1. Loop van het geding
Van belanghebbende is ter griffie een beroepschrift ontvangen op 31 mei 2000, ingediend door (…) te (…) als gemachtigde van belanghebbende (hierna: de gemachtigde) en aangevuld bij schrijven van 27 juli 2000. Het beroep is gericht tegen de uitspraak van de inspecteur, gedagtekend 29 april 2000, betreffende de aan belanghebbende opgelegde aanslag vennootschapsbelasting voor het jaar 1996. De aanslag is berekend naar een belastbaar bedrag van ƒ 273.365. Bij de bestreden uitspraak is de inspecteur gedeeltelijk aan het bezwaar tegemoet gekomen en heeft hij het belastbaar bedrag verminderd tot ƒ 224.369.
Het beroep strekt tot vernietiging van de bestreden uitspraak en tot vaststelling van het belastbare bedrag op ƒ 78.324.
De inspecteur heeft een verweerschrift ingediend en concludeert tot bevestiging van de uitspraak op het bezwaarschrift.
Per fax van 23 maart 2001 aan het Hof heeft de gemachtigde medegedeeld dat "wordt afgezien van een mondelinge toelichting". Ter zitting van 27 maart 2001 is, namens de inspecteur, uitsluitend (…) verschenen.
2. Tussen partijen vaststaande feiten
2.1. De activiteiten van belanghebbende bestaan onder meer uit het beleggen in onroerende zaken, aandelen, obligaties en andere vermogenswaarden.
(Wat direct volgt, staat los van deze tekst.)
import Summits.QuantumFields.YangMills.Theorems.UnitScaleTiltProp7FibreELOfCritSplitD
import Summits.QuantumFields.YangMills.Theorems.UnitScaleTiltProp7StubEXOfChartPiecesTwS3S
import HarnessLib

/-!
# Route `UnitScaleTilt`, crux K1 child «MinimiserStabilityRegPr» (stmt-QuantumFields-19200), skeleton v10, stub `stub_existenceMinimalOrbit` (EX), route (α) — **THE KNIT'S XL ROW
# `hXtw‴` FROM THREE DISPLAYED ROWS: (ii) the (19)-size `hSize19` (N06(d = 3) second-order letters), (93) in ray form `hCrit93` ([Balaban1985Variational] Sect. C), and the
# infinitesimal slice theorem at the chart point `hSplit` ([Balaban1985RegularSpaces] Sect. D linearised) — conjunct (i) is definitional and conjunct (iii) is PROVED
# (✓`Prop7FibreELOfCritSplit.fibreEL_of_crit_split` ∕ ✓`Prop7FibreELOfCritSplitD`)** (knit lineage, 2026-08-28; the family-level junction the v3.3ˢ re-knit plugs into ✓`stubEX_of_chartPiecesTwS5`).

Cell `ym3-torus`, width seat `ym-ust-19200-w2` (gen 5; EX knit lineage).  THEOREMS ONLY (0 `def`, 0 `sorry`).  `--supports stmt-QuantumFields-19200 --as helper`, count-neutral.
YM₃ on T³ is a ladder rung (R3), not the Clay problem; nothing here claims the stub, the crux, d = 4 or the mass gap.

THE CUT.  The knit of record v3.2ˢ (✓`Prop7StubEXOfChartPiecesTwS5`) displays `hXtw‴`: for every admissible member datum and every small solution `A₁` of (111), ∃ X with
(i) `χ(A′) = iX` at `A′ = iη·(ιA₁ + ι(H₁B))`, `χ(A″) = A″ − H·Dfix(CmapTwS U₀) H C₂ˢ A″`; (ii) `nMax19 U₀ X ≤ M(‖A₁‖ + ‖H₁B‖)`; (iii) E–L along fibre curves at every gauge copy of
`e^{iX}U₀`.  Its letters `𝔊(U₀)`, `(δ∕δA′)V`, `H₁(U₀)` are OPAQUE, so nothing in the row's prefix ties (111) to the Wilson action: (iii) needs ONE displayed row connecting them — print's
(93).  THIS FILE derives the `hXtw‴` family VERBATIM from the three row families `hSize19` (= (ii) at `X := −i·χ(A′)`), `hCrit93` (= (93): for every real `δ` in the linear slice
`QTwS U₀ δ = 0`, `IsLandauPrintS U₀ δ`, the ray `t ↦ 𝒜(emb15 U₀ (expHermField(−i·χ(A′ + tδ))))` has zero derivative at `0`) and `hSplit` (every `𝔰𝔲(2)`-valued `ξ ∈ ker QSym(U′)`,
`U′ = emb15 U₀ (expHermField(−i·χ(A′)))`, is `g(ad(−χ(A′)))(Dδ) + (iN(b₋) − U′(b)·iN(b₊)·U′(b)^*)` with `δ` in the slice and `N` Hermitian-traceless, for EVERY Fréchet derivative `D` of `χ` at `A′` — `HasFDerivAt` currency, ★★OWNER
RULING g27-№5 (3)), plus the v3.2ˢ letter
families needed for the reality of `A′` ((R-A₁) ✓`hA₁R_of_letterReality`, (R-H₁), (R-B) ✓`bsym_isHermitian_trace_zero`, (51) ✓`isHermitian_trace_zero_of_chartS`) and ONE new
`L`-only numeric window `hrε2 : 2(r + 2B₀α) ≤ ε′` (the chart coordinate lies in the HALF ball where (D47) holds; it implies the knit's `hrε`).

WHAT IS PROVED (sorry-free, no definition).  ★★★ `hXtw'''_of_rows` — the binder `hXtw‴` of ✓`stubEX_of_chartPiecesTwS5` (:228–:260) VERBATIM from the families above; member by
member: the numerics of ✓`stubEX_of_chartPiecesTwS3S` (:300–:360), the reality block of ✓`Prop7ChartRealityRowS.hXtw''_of_reality`, then ✓`fibreEL_of_crit_splitD` at
`Sl δ := QTwS U₀ δ = 0 ∧ IsLandauPrintS (c₀ L) (cB L) U₀ δ` (which reads the split at `D := fderiv ℂ χ A′` by (D47)).  HONEST SCOPE: bookkeeping; the three rows are HYPOTHESES with named suppliers (N06 desk; the Sect. C instantiator of the
letters; the T2∕T3∕FR₀ transport lineage of seat `ym-ust-20520-w5` + ✓`Prop7GaugeSliceDecompositionSplit`); nothing of print is asserted; the knit of record is unchanged by this file.

References: T. Bałaban, CMP 102 (1985) 277–309 [Balaban1985Variational] ((47)–(51) pp.285–286, (82)–(83) p.290, (93) p.291, (103) p.293, (111)–(112) p.294, Props 5–6 pp.294–296,
(19) p.281, (141) p.299); CMP 99 (1985) 75–102 [Balaban1985RegularSpaces] (Prop. 7 p.98, Sect. D pp.89–95); CMP 98 (1985) 17–51 [Balaban1985Averaging] (Prop. 4 p.31).
-/

set_option autoImplicit false

noncomputable section

open scoped BigOperators Matrix.Norms.L2Operator Matrix

namespace Summit.QuantumFields.YangMills.Theorems.Prop7HXtwOfCritSplit

open NormedSpace
open Literature.Analysis.Calculus.ExpDifferential (ad gSer)
open Literature.MathematicalPhysics.QuantumFieldTheory.Balaban1983to89
open Literature.MathematicalPhysics.QuantumFieldTheory.Balaban1983to89.T3ContinuumYM3Torus
open Literature.MathematicalPhysics.QuantumFieldTheory.Balaban1983to89.T3UnitLawDensityEML (ℰp)
open Literature.MathematicalPhysics.QuantumFieldTheory.Balaban1983to89.T3TiltDescent (descendTo)
open Literature.MathematicalPhysics.QuantumFieldTheory.Balaban1983to89.T3ConstrainedMinimiser (fibre)
open Literature.MathematicalPhysics.QuantumFieldTheory.Balaban1983to89.T3PrintedRegularMinimiser (RegPr)
open Literature.MathematicalPhysics.QuantumFieldTheory.Balaban1983to89.T3PrintedMinimiserExistence (regPr_mono)
open Literature.MathematicalPhysics.QuantumFieldTheory.Balaban1983to89.T3Thm1Carrier
open Literature.MathematicalPhysics.QuantumFieldTheory.Balaban1983to89.T3SectALandauChart (In19 emb15 CloseAvg eta)
open B9SectCLatticeCarrier (Bond)
open B11Eq115Space (NegSup NegSize Space115 JetSup)
open B11Eq111FrakG (nabla115)
open B11Eq98CurrentSlot (Jcur)
open B11Prop3Model (Dfix)
open B13Contraction113 (QuadAnalytic)
open MatrixLog (mlog)
open Summit.QuantumFields.YangMills.Theorems.Prop7TPrint (nMax19 expHermField)
open Summit.QuantumFields.YangMills.Theorems.Prop7SPrint (NormS IsLandauPrintS)
open Summit.QuantumFields.YangMills.Theorems.Prop7SectET3Transport (periodsT3 bgOfCfg bondEquiv)
open Summit.QuantumFields.YangMills.Theorems.Prop7SymAvgTwSym (QTwS CmapTwS Chart47T3twS)
open Summit.QuantumFields.YangMills.Theorems.Prop7SymAvgGL (QSym)
open Summit.QuantumFields.YangMills.Theorems.Prop7Bound20SymLog (bound20_symLog_of_closeAvg)
open Summit.QuantumFields.YangMills.Theorems.Prop7StubEXOfChartPiecesTwSR (bsym_isHermitian_trace_zero)
open Summit.QuantumFields.YangMills.Theorems.Prop7SolutionRealityRowS (hA₁R_of_letterReality)
open Summit.QuantumFields.YangMills.Theorems.Prop7StubEXOfChartPiecesTwL (windows_of_admissible three_le_memberL)
open Summit.QuantumFields.YangMills.Theorems.Prop7StubEXOfChartPiecesTwS (windows_of_W)
open Summit.QuantumFields.YangMills.Theorems.Prop7ChartDatumSplit (norm_jetRead_le)
open Summit.QuantumFields.YangMills.Theorems.Prop7ChartRealityKnitS (isHermitian_trace_zero_of_chartS)
open Summit.QuantumFields.YangMills.Theorems.Prop7FibreELOfCritSplitD (fibreEL_of_crit_splitD)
De enig aandeelhouder van belanghebbende is A. Het boekjaar is gelijk aan het kalenderjaar. Belanghebbende is gevestigd op het adres b-straat 1 te Z.
2.2. A heeft in 1988 1.500 aandelen à ƒ 100 in C B.V. verworven. De 'Akte van levering van aandelen' vermeldt hieromtrent onder meer het volgende:
"De Ondergetekenden
1. C B.V. (…) (de vennootschap)
2. A (…) (de aandeelhouder)
Overwegende
- dat bij besluit van de algemene vergadering van aandeelhouders van de vennootschap gehouden op is besloten tot uitgifte van 1.500 aandelen ("de aandelen") in de vennootschap voor een prijs van Hfl. 100,-- nominaal.
(…)
Komen overeen
1. De vennootschap geeft uit 1.500 aandelen, elk nominaal groot eenhonderd gulden (Hfl. 100,--) en genummerd …. t/m …., aan de aandeelhouder en de aandeelhouder verklaart de aandelen in eigendom te aanvaarden.
De vennootschap verklaart van de aandeelhouder de prijs van Hfl. 100,-- per aandeel, derhalve voor in totaal een prijs van Hf. 150.000,-- te hebben ontvangen (…)"
2.3. De naam van C B.V. is na deze transactie gewijzigd in D B.V. Het bestuur van deze vennootschap heeft per 31 december 1989 verklaard dat A houder is van de onder 2.2 vermelde aandelen.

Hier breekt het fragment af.